Maybe it would be beneficial to know what non-religious people think God believers have faith in.
Gets pretty tedious if you ask me. That is what we are really doing, though, when we make these claims. Has nothing to do with faith.
I can't speak for all the different types of faith out there, but that is what faith is and it's based on experience (That's all sunrises/sunsets are) and often to the point of tedium.
 
I understand the meaning of the word atheism just fine. What I'm trying to understand is the relevance of a newborn baby not holding a particular belief. Newborn babies hold exactly zero beliefs about anything.

Awesome. You understand it. Some don't. I was just doing what Kinitari pointed out.
 
And if the guesses don't hold up to scrutiny, yet you STILL say "welp, this is how it happened - it makes sense"? Can people question the validity of thet belief?
What hasn't held up to scrutiny exactly? The Abiogenesis theory is not a very strong one, not yet - it's the one that currently makes the most sense, so people default to it if forced to make a decision - but a decision isn't necessary - you can say "This seems to be the most likely, but I guess we really don't know for sure yet" - what happens then?

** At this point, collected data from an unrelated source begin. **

/-- **`y/e^ν` is a polynomial of degree `≤ ν` in `t = w/e`** whose constant term `c₀` satisfies `y = c₀ e^ν + w r`,
`r ∈ (e, w)^{ν-1}` (recursively from `(e,w)^ν = (e^ν) + w (e,w)^{ν-1}`: `y/e^ν = c₀ + t · (r/e^{ν-1})`). [folklore] -/
theorem exists_polynomial_aeval_eq_divPow :
    ∀ (ν : ℕ) {y : R} (hy : y ∈ Ideal.span {e, w} ^ ν), ∃ (F : R[X]) (r : R),
      F.natDegree ≤ ν ∧ r ∈ Ideal.span {e, w} ^ (ν - 1) ∧ y = F.coeff 0 * e ^ ν + w * r ∧
        Polynomial.aeval (blowupAlgebra.gen (Ideal.span {e, w}) e w (mem_span_pair_right e w)) F =
          blowupAlgebra.divPow (Ideal.span {e, w}) e hy := by
  intro ν
  induction ν with
  | zero =>
    intro y hy
    refine ⟨C y, 0, by simp, Ideal.zero_mem _, by simp, ?_⟩
    rw [Polynomial.aeval_C]
    exact Subtype.ext (by simp [Subalgebra.coe_algebraMap])
  | succ ν ih =>
    intro y hy
    obtain ⟨c, r, hr, hycr⟩ := exists_eq_mul_pow_add_mul_of_mem_span_pair_pow e w (ν + 1) hy
    rw [Nat.add_sub_cancel] at hr
    obtain ⟨F', r', hF', -, -, haev⟩ := ih hr
    refine ⟨C c + X * F', r, ?_, by rwa [Nat.add_sub_cancel], by
      rw [coeff_add, coeff_C_zero, coeff_X_mul_zero, add_zero]; exact hycr, ?_⟩
    · refine (natDegree_add_le _ _).trans (max_le (by simp) ?_)
      exact natDegree_mul_le.trans (by have := natDegree_X_le (R := R); omega)
    · rw [map_add, map_mul, Polynomial.aeval_C, Polynomial.aeval_X, haev]
      apply Subtype.ext
      have hei : algebraMap R (Localization.Away e) e * Away.invSelf e = 1 := Away.mul_invSelf e
      have hpow : algebraMap R (Localization.Away e) e ^ (ν + 1) * Away.invSelf e ^ (ν + 1) = 1 := by
        rw [← mul_pow, hei, one_pow]
      simp only [blowupAlgebra.coe_divPow, Subalgebra.coe_add, Subalgebra.coe_mul, Subalgebra.coe_algebraMap,
        blowupAlgebra.coe_gen, hycr, map_add, map_mul, map_pow]
      linear_combination (-(algebraMap R (Localization.Away e) c)) * hpow

variable [IsRegularLocalRing R]

/-- **The rational points `𝔓_c = 𝔪B + (w/e − c)` of the exceptional line are closed points**: `𝔓_c` is a maximal ideal of
`B = R[Z/e]` for every `c ∈ R` (`R` regular local, `e ∈ 𝔪 ∖ 𝔪²`, `w ∈ 𝔪² ∖ (e)`): it is proper because the reduction map
`ρ : B → k[X]` sends it into `(X − c̄)`, and modulo it every `p(t) ∈ B = R[t]` is the constant `p(c)`. (`c = 0`: `badPoint_isMaximal`.)
[folklore] -/
theorem point_isMaximal (he : e ∈ maximalIdeal R) (he₂ : e ∉ maximalIdeal R ^ 2) (hw : w ∈ maximalIdeal R ^ 2)
    (hwe : w ∉ Ideal.span {e}) (c : R) :
    ((maximalIdeal R).map (algebraMap R (blowupAlgebra (Ideal.span {e, w}) e)) ⊔
      Ideal.span {blowupAlgebra.gen (Ideal.span {e, w}) e w (mem_span_pair_right e w) -
        algebraMap R (blowupAlgebra (Ideal.span {e, w}) e) c}).IsMaximal := by
  haveI := isDomain_of_isRegularLocalRing R
  have hprime : Prime e := IsRegularLocalRing.prime_of_not_mem_sq he he₂
  have hw₁ : w ∈ maximalIdeal R := Ideal.pow_le_self two_ne_zero hw
  have hab : ∀ x : R, e ∣ w * x → e ∣ x := fun x h =>
    (hprime.dvd_or_dvd h).resolve_left fun h' => hwe (Ideal.mem_span_singleton.mpr h')
  obtain ⟨ρ, hρ⟩ := exists_ringHom_polynomial_residueField (Ideal.span {e, w}) rfl (mem_span_pair_right e w)
    he hw₁ hprime.ne_zero hab
  have hρC : ∀ s : R, ρ (algebraMap R (blowupAlgebra (Ideal.span {e, w}) e) s) = C (residue R s) := fun s => by
    rw [← Polynomial.aeval_C (blowupAlgebra.gen (Ideal.span {e, w}) e w (mem_span_pair_right e w)) s, hρ,
      Polynomial.map_C]
  have hρt : ρ (blowupAlgebra.gen (Ideal.span {e, w}) e w (mem_span_pair_right e w)) = X := by
    rw [← Polynomial.aeval_X (R := R) (blowupAlgebra.gen (Ideal.span {e, w}) e w (mem_span_pair_right e w)), hρ,
      Polynomial.map_X]
  rw [Ideal.isMaximal_iff]
  constructor
  · -- proper: `ρ` maps it into `(X − c̄) ∌ 1`
    intro h1
    have h := Ideal.mem_map_of_mem ρ h1
    rw [Ideal.map_sup, Ideal.map_map, Ideal.map_span, Set.image_singleton, map_sub, hρt, hρC, map_one] at h
    have hle : (maximalIdeal R).map (ρ.comp (algebraMap R (blowupAlgebra (Ideal.span {e, w}) e))) ⊔
        Ideal.span {X - C (residue R c)} ≤ Ideal.span {X - C (residue R c)} := by
      refine sup_le ?_ le_rfl
      rw [Ideal.map_le_iff_le_comap]
      intro m hm
      rw [Ideal.mem_comap, RingHom.comp_apply, hρC, (residue_eq_zero_iff m).mpr hm, map_zero]
      exact Ideal.zero_mem _
    have h1' := hle h
    rw [Ideal.mem_span_singleton] at h1'
    have hdeg := Polynomial.natDegree_le_of_dvd h1' one_ne_zero
    rw [natDegree_X_sub_C, natDegree_one] at hdeg
    exact Nat.not_succ_le_zero 0 hdeg
  · intro K z hJK hzJ hzK
    obtain ⟨p, rfl⟩ := aeval_gen_surjective e w z
    obtain ⟨g, hg⟩ := Polynomial.X_sub_C_dvd_sub_C_eval (p := p) (a := c)
    have hdecomp : Polynomial.aeval (blowupAlgebra.gen (Ideal.span {e, w}) e w (mem_span_pair_right e w)) p =
        algebraMap R _ (p.eval c) +
          (blowupAlgebra.gen (Ideal.span {e, w}) e w (mem_span_pair_right e w) - algebraMap R _ c) *
            Polynomial.aeval (blowupAlgebra.gen (Ideal.span {e, w}) e w (mem_span_pair_right e w)) g := by
      have h := congrArg (Polynomial.aeval (blowupAlgebra.gen (Ideal.span {e, w}) e w (mem_span_pair_right e w))) hg
      rw [map_sub, Polynomial.aeval_C, map_mul, map_sub, Polynomial.aeval_X, Polynomial.aeval_C] at h
      linear_combination h
    have htK : (blowupAlgebra.gen (Ideal.span {e, w}) e w (mem_span_pair_right e w) - algebraMap R _ c) *
        Polynomial.aeval (blowupAlgebra.gen (Ideal.span {e, w}) e w (mem_span_pair_right e w)) g ∈ K :=
      hJK (Ideal.mem_sup_right (Ideal.mul_mem_right _ _ (Ideal.mem_span_singleton_self _)))
    have hp0 : p.eval c ∉ maximalIdeal R := by
      intro h0
      apply hzJ
      rw [hdecomp]
      exact Ideal.add_mem _ (Ideal.mem_sup_left (Ideal.mem_map_of_mem _ h0))
        (Ideal.mem_sup_right (Ideal.mul_mem_right _ _ (Ideal.mem_span_singleton_self _)))
    have hu : IsUnit (algebraMap R (blowupAlgebra (Ideal.span {e, w}) e) (p.eval c)) := by
      have : IsUnit (p.eval c) := by by_contra h; exact hp0 ((mem_maximalIdeal _).mpr h)
      exact this.map _
    have hcK : algebraMap R (blowupAlgebra (Ideal.span {e, w}) e) (p.eval c) ∈ K := by
      have h := K.sub_mem hzK htK
      rwa [hdecomp, add_sub_cancel_right] at h
    exact K.eq_top_iff_one.mp (K.eq_top_of_isUnit_mem hcK hu)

A topic insinuating I can't possibly have a basis for my faith is very inviting to me. It's fun to show the hypocrisy with some people.

You don't have basis for your faith, what you've tried to do so far is to somehow insinuate that having 'faith' in Science is the same as having 'faith' in something absolutely baseless. That has gone extremely embarrassing for you so far.

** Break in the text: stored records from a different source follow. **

import Mathlib

/-!
# O5 — orientation at 9 of conductor-3 Heegner forms on `X₀(9M)`: the STRICT / MIXED dichotomy (mod-3 arithmetic)

Cell `b2b-bsdres`, lane CLASS-CLOSURE, instrument builder cc-eng-5 GEN 49 (engine `kl3log.gp` v0.2/v0.3, HOME
`class-closure/eng-5/dev-kl3log-v02/README.md` § "ORIENTATION AT 9"; o5-r2 `gen16/D-KL3-1.md` §3–§4 (i)).

HONEST FRAMING (cell rule, verbatim in every file): the goal of the cell is to DELETE the COMBINATION-SHAPED residual
classes of the Birch–Swinnerton-Dyer formula for ALL analytic-rank `≤ 1` elliptic curves over `ℚ` — "full BSD formula for
every rank `≤ 1` curve in class `C`" assembled STRICTLY from published theorems — so that the rank-`≤ 1` remainder becomes
exactly the CONSTRUCTION-SHAPED classes, which are TYPED (missing-input `Prop`s), NOT attempted. This is not "finishing
BSD". This file is pure elementary arithmetic supporting an INSTRUMENT's convention; it asserts nothing about any curve,
L-function or Selmer group; nothing is booked; no `RESIDUAL-MAP.md` mark moves.

WHAT IS PROVED. Let `N = 9M` with `3 ∤ M`, let `D ≡ 1 (mod 3)` (a discriminant in which `3` splits), and consider a binary
quadratic form `(a·N, B, C)` of discriminant `B² − 4·(aN)·C = 9D` with `B = 3B'` (every orientation `β` with
`β² ≡ 9D (mod 4N)` is divisible by `3`). Writing the discriminant identity as `B'² − 4·M·a·C = D`:
* if `3 ∣ B'` then `3 ∤ a` and `3 ∤ C` (the "STRICT" orientation class: both lattices `[1, τ]` and `[1, Nτ]` keep
  complex multiplication by the order of conductor `3`);
* if `3 ∤ B'` and the form is primitive at `3` (i.e. `3 ∤ C`, the only way `gcd(aN, B, C)` can avoid `3`), then `3 ∣ a`
  (the "MIXED" class: the `N`-isogenous lattice `[1, Nτ]` has the form `(a, B, C·N)` with all coefficients divisible by `3`).
The content is a finite check in `ZMod 3` (`b² − m·a·c = 1`, `m ≠ 0`), transported to `ℤ`.
-/

namespace Summit.BirchSwinnertonDyer.Rank1Residual.O5.HeegnerOrientationAtNine

/-- The mod-3 core: for `m ≠ 0` in `ZMod 3` and `b² − 4·m·a·c = 1`, either `b = 0` and then `a ≠ 0 ∧ c ≠ 0`,
or `b ≠ 0` and then `a = 0 ∨ c = 0`. (81 cases, decided.) -/
theorem zmod3_core :
    ∀ m a b c : ZMod 3, m ≠ 0 → b ^ 2 - 4 * m * a * c = 1 →
      (b = 0 → a ≠ 0 ∧ c ≠ 0) ∧ (b ≠ 0 → a = 0 ∨ c = 0) := by
  decide

/-- Casting helper: an integer is divisible by `3` iff its image in `ZMod 3` vanishes. -/
theorem intCast_eq_zero_iff (x : ℤ) : ((x : ZMod 3) = 0) ↔ (3 : ℤ) ∣ x := by
  exact_mod_cast (ZMod.intCast_zmod_eq_zero_iff_dvd x 3)

/-- STRICT orientation class: with `3 ∤ M`, `D ≡ 1 (mod 3)` and the discriminant identity `B'² − 4·M·a·C = D`,
if `3 ∣ B'` then `3 ∤ a` and `3 ∤ C`. -/
theorem strict_of_three_dvd (M a B' C D : ℤ) (hM : ¬ (3 : ℤ) ∣ M) (hD : D % 3 = 1)
    (hdisc : B' ^ 2 - 4 * M * a * C = D) (hB : (3 : ℤ) ∣ B') :
    ¬ (3 : ℤ) ∣ a ∧ ¬ (3 : ℤ) ∣ C := by
  have hD3 : ((D : ℤ) : ZMod 3) = 1 := by
    have hk : D = 3 * (D / 3) + 1 := by omega
    rw [hk]
    push_cast
    have h3 : (3 : ZMod 3) = 0 := by decide
    rw [h3]; simp
  have hcast : ((B' : ZMod 3)) ^ 2 - 4 * (M : ZMod 3) * (a : ZMod 3) * (C : ZMod 3) = 1 := by
    have := congrArg (fun z : ℤ => (z : ZMod 3)) hdisc
    simp only [Int.cast_sub, Int.cast_pow, Int.cast_mul, Int.cast_ofNat] at this
    rw [this, hD3]
  have hm : (M : ZMod 3) ≠ 0 := fun h => hM ((intCast_eq_zero_iff M).mp h)
  have hb : (B' : ZMod 3) = 0 := (intCast_eq_zero_iff B').mpr hB
  obtain ⟨ha, hc⟩ := (zmod3_core (M : ZMod 3) (a : ZMod 3) (B' : ZMod 3) (C : ZMod 3) hm hcast).1 hb
  exact ⟨fun h => ha ((intCast_eq_zero_iff a).mpr h), fun h => hc ((intCast_eq_zero_iff C).mpr h)⟩

/-- MIXED orientation class: with `3 ∤ M`, `D ≡ 1 (mod 3)`, the discriminant identity `B'² − 4·M·a·C = D`,
`3 ∤ B'` and primitivity at `3` in the form `3 ∤ C`, one has `3 ∣ a`. -/
theorem three_dvd_a_of_not_three_dvd (M a B' C D : ℤ) (hM : ¬ (3 : ℤ) ∣ M) (hD : D % 3 = 1)
    (hdisc : B' ^ 2 - 4 * M * a * C = D) (hB : ¬ (3 : ℤ) ∣ B') (hC : ¬ (3 : ℤ) ∣ C) :
    (3 : ℤ) ∣ a := by
  have hD3 : ((D : ℤ) : ZMod 3) = 1 := by
    have hk : D = 3 * (D / 3) + 1 := by omega
    rw [hk]
    push_cast
    have h3 : (3 : ZMod 3) = 0 := by decide
    rw [h3]; simp
  have hcast : ((B' : ZMod 3)) ^ 2 - 4 * (M : ZMod 3) * (a : ZMod 3) * (C : ZMod 3) = 1 := by
    have := congrArg (fun z : ℤ => (z : ZMod 3)) hdisc
    simp only [Int.cast_sub, Int.cast_pow, Int.cast_mul, Int.cast_ofNat] at this
    rw [this, hD3]
  have hm : (M : ZMod 3) ≠ 0 := fun h => hM ((intCast_eq_zero_iff M).mp h)
  have hb : (B' : ZMod 3) ≠ 0 := fun h => hB ((intCast_eq_zero_iff B').mp h)
  rcases (zmod3_core (M : ZMod 3) (a : ZMod 3) (B' : ZMod 3) (C : ZMod 3) hm hcast).2 hb with ha | hc
  · exact (intCast_eq_zero_iff a).mp ha
  · exact absurd ((intCast_eq_zero_iff C).mp hc) hC

/-- The dichotomy in one statement (under primitivity at `3`, i.e. `3 ∤ C` whenever `3 ∤ B'`):
`3 ∣ a ↔ ¬ 3 ∣ B'`. -/
theorem three_dvd_a_iff (M a B' C D : ℤ) (hM : ¬ (3 : ℤ) ∣ M) (hD : D % 3 = 1)
    (hdisc : B' ^ 2 - 4 * M * a * C = D) (hprim : ¬ (3 : ℤ) ∣ B' → ¬ (3 : ℤ) ∣ C) :
    (3 : ℤ) ∣ a ↔ ¬ (3 : ℤ) ∣ B' := by
  constructor
  · intro ha hB
    exact (strict_of_three_dvd M a B' C D hM hD hdisc hB).1 ha
  · intro hB
    exact three_dvd_a_of_not_three_dvd M a B' C D hM hD hdisc hB (hprim hB)

end Summit.BirchSwinnertonDyer.Rank1Residual.O5.HeegnerOrientationAtNine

If you want to, focus on the fact that everyone has aspects of their life in which they are irrational with, that is a substantially better argument. But trying to put our scientific understanding of the natural world, and our trust in the processes that have pushed our civilization to the heights they are reaching and pushing past even those heights at an ever accelerating rate, on the same level as a baseless mythology - well that makes you look silly, and you will be (and have been) consistently ridiculed for it.

Accept that your faith in God is baseless, just like I accept that my belief in my unmatched sexual prowess is baseless, and move on a happy camper.
 
Well we do know that eventually, assuming no divine intervention, the earth is toast which means that sunrises aren't necessarily guarenteed.

Is faith only a religious thing since that would contradict dictionaries the world over? The sun rising is definitely similar to the Biblical definition of faith (In contrast to a skeptics).
.

Again, past evidence. There are many many indications that the plausibility of the sun rising tomorrow is very high. Could it not? Sure. But its almost certainly going to happen.
Please please please show me the comparable evidence for the core claims of any religious faith?